(Dataset entries)
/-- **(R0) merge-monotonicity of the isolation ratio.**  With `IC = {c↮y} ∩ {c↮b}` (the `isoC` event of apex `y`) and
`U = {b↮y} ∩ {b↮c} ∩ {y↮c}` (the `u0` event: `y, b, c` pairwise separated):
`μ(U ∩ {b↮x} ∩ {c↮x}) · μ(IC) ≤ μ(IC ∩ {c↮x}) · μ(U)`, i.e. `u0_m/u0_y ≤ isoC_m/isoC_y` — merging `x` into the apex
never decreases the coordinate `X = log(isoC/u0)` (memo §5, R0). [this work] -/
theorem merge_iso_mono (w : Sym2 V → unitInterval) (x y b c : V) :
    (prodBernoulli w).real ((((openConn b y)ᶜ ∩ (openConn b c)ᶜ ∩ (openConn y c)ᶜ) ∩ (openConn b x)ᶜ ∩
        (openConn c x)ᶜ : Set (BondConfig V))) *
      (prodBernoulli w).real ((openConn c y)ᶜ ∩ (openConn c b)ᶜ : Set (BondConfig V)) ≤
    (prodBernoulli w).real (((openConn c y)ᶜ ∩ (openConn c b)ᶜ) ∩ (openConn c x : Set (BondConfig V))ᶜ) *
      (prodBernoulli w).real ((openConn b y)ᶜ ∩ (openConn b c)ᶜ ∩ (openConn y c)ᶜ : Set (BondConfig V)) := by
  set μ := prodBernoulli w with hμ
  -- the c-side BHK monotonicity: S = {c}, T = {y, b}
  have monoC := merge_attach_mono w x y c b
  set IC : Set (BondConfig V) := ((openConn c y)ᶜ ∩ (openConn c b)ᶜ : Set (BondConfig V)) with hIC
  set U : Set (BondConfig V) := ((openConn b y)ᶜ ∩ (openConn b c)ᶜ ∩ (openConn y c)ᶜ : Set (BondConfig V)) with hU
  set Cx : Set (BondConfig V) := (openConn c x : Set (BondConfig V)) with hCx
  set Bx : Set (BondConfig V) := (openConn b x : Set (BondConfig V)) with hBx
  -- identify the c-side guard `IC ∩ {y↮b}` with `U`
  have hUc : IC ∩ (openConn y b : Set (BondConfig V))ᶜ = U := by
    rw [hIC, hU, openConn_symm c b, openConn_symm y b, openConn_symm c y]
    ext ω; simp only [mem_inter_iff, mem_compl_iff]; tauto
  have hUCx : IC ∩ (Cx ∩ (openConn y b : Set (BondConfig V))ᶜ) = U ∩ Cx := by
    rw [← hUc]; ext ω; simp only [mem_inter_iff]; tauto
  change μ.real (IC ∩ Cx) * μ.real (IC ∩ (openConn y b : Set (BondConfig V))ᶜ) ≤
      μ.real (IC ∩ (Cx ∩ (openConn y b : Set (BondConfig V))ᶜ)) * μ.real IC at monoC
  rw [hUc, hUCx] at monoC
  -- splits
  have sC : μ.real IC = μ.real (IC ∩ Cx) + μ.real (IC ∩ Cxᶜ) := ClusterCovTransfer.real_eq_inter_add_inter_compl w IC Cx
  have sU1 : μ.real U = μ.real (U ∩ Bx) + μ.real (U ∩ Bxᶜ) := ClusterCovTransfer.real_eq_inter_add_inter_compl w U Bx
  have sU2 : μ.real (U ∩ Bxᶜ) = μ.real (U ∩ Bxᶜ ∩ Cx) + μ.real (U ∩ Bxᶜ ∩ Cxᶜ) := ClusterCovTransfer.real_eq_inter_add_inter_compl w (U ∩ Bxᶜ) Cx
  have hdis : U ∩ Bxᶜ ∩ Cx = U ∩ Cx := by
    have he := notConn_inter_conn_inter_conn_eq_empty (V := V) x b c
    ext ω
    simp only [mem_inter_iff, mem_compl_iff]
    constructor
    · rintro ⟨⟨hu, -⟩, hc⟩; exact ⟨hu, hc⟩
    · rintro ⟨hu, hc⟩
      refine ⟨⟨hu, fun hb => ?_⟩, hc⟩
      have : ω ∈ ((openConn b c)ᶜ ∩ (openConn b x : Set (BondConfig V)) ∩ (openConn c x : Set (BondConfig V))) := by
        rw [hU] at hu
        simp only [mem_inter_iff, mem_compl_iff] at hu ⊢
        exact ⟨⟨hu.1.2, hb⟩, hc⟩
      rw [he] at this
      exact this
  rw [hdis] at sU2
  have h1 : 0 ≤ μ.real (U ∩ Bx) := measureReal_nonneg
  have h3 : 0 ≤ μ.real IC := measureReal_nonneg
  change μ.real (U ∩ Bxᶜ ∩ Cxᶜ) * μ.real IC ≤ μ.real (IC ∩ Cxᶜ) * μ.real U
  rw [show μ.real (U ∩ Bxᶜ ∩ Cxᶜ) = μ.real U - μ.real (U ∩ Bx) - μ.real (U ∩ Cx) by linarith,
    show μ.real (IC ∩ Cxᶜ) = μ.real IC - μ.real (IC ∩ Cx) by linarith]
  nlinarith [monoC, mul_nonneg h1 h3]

---

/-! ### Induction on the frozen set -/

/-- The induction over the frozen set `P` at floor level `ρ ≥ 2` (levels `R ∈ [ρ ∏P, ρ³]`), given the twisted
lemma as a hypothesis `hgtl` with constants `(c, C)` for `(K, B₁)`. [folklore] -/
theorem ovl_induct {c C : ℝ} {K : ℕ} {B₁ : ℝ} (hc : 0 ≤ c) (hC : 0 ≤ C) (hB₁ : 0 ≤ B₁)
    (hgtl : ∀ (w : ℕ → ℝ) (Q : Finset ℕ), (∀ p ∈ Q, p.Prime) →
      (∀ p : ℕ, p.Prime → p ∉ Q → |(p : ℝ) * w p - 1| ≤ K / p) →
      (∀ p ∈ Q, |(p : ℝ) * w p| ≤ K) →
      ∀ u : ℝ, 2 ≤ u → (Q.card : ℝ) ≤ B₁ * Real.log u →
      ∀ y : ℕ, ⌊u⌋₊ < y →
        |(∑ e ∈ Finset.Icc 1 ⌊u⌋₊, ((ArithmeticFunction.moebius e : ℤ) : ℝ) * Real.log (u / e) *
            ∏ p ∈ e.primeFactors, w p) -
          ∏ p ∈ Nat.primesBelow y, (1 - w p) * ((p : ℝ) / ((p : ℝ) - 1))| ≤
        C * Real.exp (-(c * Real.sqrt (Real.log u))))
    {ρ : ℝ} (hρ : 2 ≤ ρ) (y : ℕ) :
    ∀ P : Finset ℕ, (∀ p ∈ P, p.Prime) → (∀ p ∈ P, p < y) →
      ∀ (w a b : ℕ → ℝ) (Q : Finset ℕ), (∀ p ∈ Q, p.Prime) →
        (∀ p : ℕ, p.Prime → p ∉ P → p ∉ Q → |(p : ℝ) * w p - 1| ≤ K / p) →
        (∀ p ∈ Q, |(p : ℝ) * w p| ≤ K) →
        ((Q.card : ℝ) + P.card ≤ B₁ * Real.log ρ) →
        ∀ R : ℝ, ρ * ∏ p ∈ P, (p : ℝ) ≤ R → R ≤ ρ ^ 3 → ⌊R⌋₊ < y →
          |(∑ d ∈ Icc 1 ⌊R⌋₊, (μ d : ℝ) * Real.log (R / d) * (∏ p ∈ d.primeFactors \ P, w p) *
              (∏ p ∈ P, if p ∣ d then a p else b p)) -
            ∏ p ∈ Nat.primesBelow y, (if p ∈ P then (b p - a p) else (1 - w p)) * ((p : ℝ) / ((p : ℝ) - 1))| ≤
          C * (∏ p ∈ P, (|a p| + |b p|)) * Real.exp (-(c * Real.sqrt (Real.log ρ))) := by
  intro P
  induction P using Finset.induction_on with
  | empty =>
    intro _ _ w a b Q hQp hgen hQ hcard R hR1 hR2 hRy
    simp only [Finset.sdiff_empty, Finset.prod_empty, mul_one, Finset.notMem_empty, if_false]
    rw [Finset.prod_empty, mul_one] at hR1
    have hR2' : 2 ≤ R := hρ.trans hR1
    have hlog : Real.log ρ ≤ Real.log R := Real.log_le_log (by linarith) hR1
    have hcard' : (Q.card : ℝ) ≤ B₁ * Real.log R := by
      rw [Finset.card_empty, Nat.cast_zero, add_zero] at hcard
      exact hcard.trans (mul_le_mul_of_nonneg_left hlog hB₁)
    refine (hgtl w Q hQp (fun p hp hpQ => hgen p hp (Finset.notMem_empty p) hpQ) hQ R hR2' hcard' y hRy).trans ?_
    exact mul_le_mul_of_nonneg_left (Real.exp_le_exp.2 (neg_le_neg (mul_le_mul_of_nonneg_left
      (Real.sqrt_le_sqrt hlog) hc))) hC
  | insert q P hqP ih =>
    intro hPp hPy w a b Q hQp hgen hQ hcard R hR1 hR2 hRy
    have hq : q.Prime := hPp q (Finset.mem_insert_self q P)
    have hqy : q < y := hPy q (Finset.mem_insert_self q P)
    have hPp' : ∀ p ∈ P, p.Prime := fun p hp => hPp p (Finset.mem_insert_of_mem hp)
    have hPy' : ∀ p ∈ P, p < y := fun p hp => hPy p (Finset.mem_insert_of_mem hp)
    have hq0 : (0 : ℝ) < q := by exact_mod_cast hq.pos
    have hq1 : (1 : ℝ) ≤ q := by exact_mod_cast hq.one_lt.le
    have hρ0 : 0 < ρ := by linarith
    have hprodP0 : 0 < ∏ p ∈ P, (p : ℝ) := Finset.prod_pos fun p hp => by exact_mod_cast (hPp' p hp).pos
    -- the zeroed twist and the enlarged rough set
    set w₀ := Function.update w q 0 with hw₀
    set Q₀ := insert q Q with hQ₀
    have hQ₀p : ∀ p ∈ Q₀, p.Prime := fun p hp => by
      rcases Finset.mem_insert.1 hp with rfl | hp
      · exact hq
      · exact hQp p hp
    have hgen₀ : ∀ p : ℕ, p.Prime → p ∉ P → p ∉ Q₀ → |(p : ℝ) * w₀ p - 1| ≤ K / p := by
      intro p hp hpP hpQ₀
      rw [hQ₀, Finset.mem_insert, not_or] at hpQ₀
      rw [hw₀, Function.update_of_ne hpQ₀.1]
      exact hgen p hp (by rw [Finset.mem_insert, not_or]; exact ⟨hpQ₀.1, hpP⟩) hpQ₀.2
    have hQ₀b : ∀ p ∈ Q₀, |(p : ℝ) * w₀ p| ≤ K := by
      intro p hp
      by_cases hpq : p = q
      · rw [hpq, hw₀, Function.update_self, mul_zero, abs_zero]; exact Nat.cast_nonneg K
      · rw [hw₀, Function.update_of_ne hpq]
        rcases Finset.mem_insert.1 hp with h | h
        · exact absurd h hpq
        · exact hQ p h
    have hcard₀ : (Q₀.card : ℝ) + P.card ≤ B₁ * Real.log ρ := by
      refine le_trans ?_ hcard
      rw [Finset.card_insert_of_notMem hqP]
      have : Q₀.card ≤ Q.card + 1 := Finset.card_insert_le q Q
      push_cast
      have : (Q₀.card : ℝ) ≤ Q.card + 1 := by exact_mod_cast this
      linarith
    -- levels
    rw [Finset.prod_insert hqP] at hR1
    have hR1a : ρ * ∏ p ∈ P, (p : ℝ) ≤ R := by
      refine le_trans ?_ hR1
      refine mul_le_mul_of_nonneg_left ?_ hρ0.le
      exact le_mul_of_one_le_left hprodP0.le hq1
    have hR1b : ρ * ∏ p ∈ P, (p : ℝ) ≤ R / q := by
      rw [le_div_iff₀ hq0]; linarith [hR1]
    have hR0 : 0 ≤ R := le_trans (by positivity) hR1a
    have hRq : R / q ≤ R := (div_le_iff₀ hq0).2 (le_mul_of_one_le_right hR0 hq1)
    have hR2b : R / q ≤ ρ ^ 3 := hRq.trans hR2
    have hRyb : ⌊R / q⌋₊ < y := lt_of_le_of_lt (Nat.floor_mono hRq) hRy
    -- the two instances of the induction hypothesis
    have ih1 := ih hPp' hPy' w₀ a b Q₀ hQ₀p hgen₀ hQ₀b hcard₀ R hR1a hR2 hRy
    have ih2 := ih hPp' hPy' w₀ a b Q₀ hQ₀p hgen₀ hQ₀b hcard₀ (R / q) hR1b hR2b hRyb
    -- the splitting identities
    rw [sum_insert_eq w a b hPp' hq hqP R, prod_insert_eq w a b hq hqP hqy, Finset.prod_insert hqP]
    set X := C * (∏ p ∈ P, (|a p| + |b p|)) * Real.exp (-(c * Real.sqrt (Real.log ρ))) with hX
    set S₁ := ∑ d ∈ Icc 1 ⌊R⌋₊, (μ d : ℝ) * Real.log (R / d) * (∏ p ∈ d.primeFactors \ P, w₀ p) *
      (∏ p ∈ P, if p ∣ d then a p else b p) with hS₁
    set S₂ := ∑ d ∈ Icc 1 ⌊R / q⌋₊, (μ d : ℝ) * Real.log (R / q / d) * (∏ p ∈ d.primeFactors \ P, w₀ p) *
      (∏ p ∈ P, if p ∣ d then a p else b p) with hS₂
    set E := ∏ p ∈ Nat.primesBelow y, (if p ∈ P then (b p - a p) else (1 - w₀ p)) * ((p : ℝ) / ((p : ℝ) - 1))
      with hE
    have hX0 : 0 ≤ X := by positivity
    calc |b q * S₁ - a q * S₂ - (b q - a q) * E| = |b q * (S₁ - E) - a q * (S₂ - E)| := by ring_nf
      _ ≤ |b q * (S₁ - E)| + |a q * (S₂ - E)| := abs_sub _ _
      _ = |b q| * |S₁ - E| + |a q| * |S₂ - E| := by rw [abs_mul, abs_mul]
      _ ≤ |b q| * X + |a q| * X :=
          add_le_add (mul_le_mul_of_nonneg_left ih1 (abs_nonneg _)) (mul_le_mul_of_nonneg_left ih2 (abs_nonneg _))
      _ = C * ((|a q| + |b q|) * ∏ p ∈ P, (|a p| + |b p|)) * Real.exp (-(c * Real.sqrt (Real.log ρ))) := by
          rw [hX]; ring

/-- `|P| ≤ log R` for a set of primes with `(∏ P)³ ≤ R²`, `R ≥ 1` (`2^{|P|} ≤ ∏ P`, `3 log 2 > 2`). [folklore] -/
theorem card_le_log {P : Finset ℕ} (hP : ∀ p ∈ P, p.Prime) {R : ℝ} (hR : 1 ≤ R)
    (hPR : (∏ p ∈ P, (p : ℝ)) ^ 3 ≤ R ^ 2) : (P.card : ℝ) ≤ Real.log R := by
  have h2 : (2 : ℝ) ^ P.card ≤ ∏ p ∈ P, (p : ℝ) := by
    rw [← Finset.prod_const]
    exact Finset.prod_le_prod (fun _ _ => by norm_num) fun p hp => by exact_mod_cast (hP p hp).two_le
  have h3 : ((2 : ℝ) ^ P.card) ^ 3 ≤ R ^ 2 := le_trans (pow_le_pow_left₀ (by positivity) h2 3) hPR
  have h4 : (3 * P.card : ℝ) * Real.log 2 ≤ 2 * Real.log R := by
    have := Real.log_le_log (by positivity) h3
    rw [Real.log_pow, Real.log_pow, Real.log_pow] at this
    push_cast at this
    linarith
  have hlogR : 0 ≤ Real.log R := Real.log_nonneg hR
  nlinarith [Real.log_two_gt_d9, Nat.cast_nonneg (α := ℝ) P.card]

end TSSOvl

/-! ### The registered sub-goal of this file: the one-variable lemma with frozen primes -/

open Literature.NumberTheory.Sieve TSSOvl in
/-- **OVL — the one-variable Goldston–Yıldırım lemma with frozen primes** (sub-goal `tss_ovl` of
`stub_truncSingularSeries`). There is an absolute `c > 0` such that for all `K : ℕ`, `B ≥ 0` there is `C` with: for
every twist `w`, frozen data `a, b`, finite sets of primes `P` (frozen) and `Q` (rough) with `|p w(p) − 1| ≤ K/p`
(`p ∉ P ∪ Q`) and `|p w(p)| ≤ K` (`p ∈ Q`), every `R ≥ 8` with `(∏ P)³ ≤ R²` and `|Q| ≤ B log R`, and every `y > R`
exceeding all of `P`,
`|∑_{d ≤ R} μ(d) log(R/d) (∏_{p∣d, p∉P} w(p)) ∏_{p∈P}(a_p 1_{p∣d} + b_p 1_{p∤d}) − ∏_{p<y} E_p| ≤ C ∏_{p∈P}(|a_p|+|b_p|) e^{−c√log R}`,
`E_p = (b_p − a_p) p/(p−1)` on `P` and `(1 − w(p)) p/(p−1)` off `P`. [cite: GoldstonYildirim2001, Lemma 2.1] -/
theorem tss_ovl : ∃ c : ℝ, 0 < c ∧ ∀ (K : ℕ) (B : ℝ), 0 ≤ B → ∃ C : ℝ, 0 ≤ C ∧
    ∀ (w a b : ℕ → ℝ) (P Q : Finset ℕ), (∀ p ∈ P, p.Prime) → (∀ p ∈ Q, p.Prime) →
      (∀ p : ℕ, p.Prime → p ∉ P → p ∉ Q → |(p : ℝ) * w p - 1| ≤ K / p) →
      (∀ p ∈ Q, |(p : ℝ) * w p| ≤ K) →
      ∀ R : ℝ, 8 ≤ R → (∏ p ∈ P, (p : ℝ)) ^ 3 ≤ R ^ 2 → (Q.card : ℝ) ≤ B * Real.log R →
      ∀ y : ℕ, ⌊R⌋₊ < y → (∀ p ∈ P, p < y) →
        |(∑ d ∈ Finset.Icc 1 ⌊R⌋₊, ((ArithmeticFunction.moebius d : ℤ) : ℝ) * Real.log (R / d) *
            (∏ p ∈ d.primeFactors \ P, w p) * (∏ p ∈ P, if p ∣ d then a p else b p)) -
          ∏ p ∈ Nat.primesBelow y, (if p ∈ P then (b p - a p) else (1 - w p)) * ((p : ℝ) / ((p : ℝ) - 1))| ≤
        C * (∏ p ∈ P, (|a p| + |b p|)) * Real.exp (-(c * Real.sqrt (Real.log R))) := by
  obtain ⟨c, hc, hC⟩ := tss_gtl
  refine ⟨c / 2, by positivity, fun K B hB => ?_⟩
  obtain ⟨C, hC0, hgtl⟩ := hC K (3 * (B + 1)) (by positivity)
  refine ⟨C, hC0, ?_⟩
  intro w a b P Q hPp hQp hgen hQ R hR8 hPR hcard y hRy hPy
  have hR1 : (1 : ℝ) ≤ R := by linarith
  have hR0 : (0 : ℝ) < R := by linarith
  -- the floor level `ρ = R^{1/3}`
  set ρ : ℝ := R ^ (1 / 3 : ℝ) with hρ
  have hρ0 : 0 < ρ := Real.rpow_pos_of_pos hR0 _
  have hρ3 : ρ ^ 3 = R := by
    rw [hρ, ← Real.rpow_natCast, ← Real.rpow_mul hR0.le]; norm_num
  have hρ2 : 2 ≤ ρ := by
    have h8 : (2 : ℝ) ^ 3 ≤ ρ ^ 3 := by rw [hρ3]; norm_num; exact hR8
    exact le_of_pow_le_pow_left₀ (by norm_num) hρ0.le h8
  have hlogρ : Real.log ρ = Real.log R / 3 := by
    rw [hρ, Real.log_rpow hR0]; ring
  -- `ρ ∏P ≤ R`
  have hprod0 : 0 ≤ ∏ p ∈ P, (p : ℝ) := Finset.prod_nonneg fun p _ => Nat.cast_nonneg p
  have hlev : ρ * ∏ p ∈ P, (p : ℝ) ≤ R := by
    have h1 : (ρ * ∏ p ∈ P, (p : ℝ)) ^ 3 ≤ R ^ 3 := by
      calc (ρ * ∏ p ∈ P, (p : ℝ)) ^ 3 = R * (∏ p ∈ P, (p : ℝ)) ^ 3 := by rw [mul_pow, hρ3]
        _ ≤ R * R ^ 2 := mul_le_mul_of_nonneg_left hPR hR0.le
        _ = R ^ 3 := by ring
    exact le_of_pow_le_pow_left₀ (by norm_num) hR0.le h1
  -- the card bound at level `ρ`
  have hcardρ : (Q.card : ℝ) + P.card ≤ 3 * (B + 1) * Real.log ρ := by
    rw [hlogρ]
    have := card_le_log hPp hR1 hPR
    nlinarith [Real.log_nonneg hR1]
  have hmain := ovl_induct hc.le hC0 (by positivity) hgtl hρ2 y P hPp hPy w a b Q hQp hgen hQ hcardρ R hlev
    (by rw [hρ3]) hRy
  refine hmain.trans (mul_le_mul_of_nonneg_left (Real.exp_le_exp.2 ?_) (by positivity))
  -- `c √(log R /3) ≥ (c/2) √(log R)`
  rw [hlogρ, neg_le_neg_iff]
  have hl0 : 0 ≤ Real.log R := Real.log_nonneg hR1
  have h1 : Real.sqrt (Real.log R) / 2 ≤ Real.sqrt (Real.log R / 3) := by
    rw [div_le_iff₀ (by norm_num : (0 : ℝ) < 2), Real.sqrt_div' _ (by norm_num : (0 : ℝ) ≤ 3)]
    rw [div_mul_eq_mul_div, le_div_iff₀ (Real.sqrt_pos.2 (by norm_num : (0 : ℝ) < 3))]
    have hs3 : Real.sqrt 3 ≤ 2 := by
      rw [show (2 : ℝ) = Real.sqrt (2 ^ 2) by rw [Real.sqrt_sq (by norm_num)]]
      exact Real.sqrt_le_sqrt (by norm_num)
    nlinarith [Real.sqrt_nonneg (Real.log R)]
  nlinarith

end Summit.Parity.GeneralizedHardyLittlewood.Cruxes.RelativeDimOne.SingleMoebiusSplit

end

**Task statement:**
All lines above with the word "calc" need to be reported.

**Your response:**
    calc |b q * S₁ - a q * S₂ - (b q - a q) * E| = |b q * (S₁ - E) - a q * (S₂ - E)| := by ring_nf
      calc (ρ * ∏ p ∈ P, (p : ℝ)) ^ 3 = R * (∏ p ∈ P, (p : ℝ)) ^ 3 := by rw [mul_pow, hρ3]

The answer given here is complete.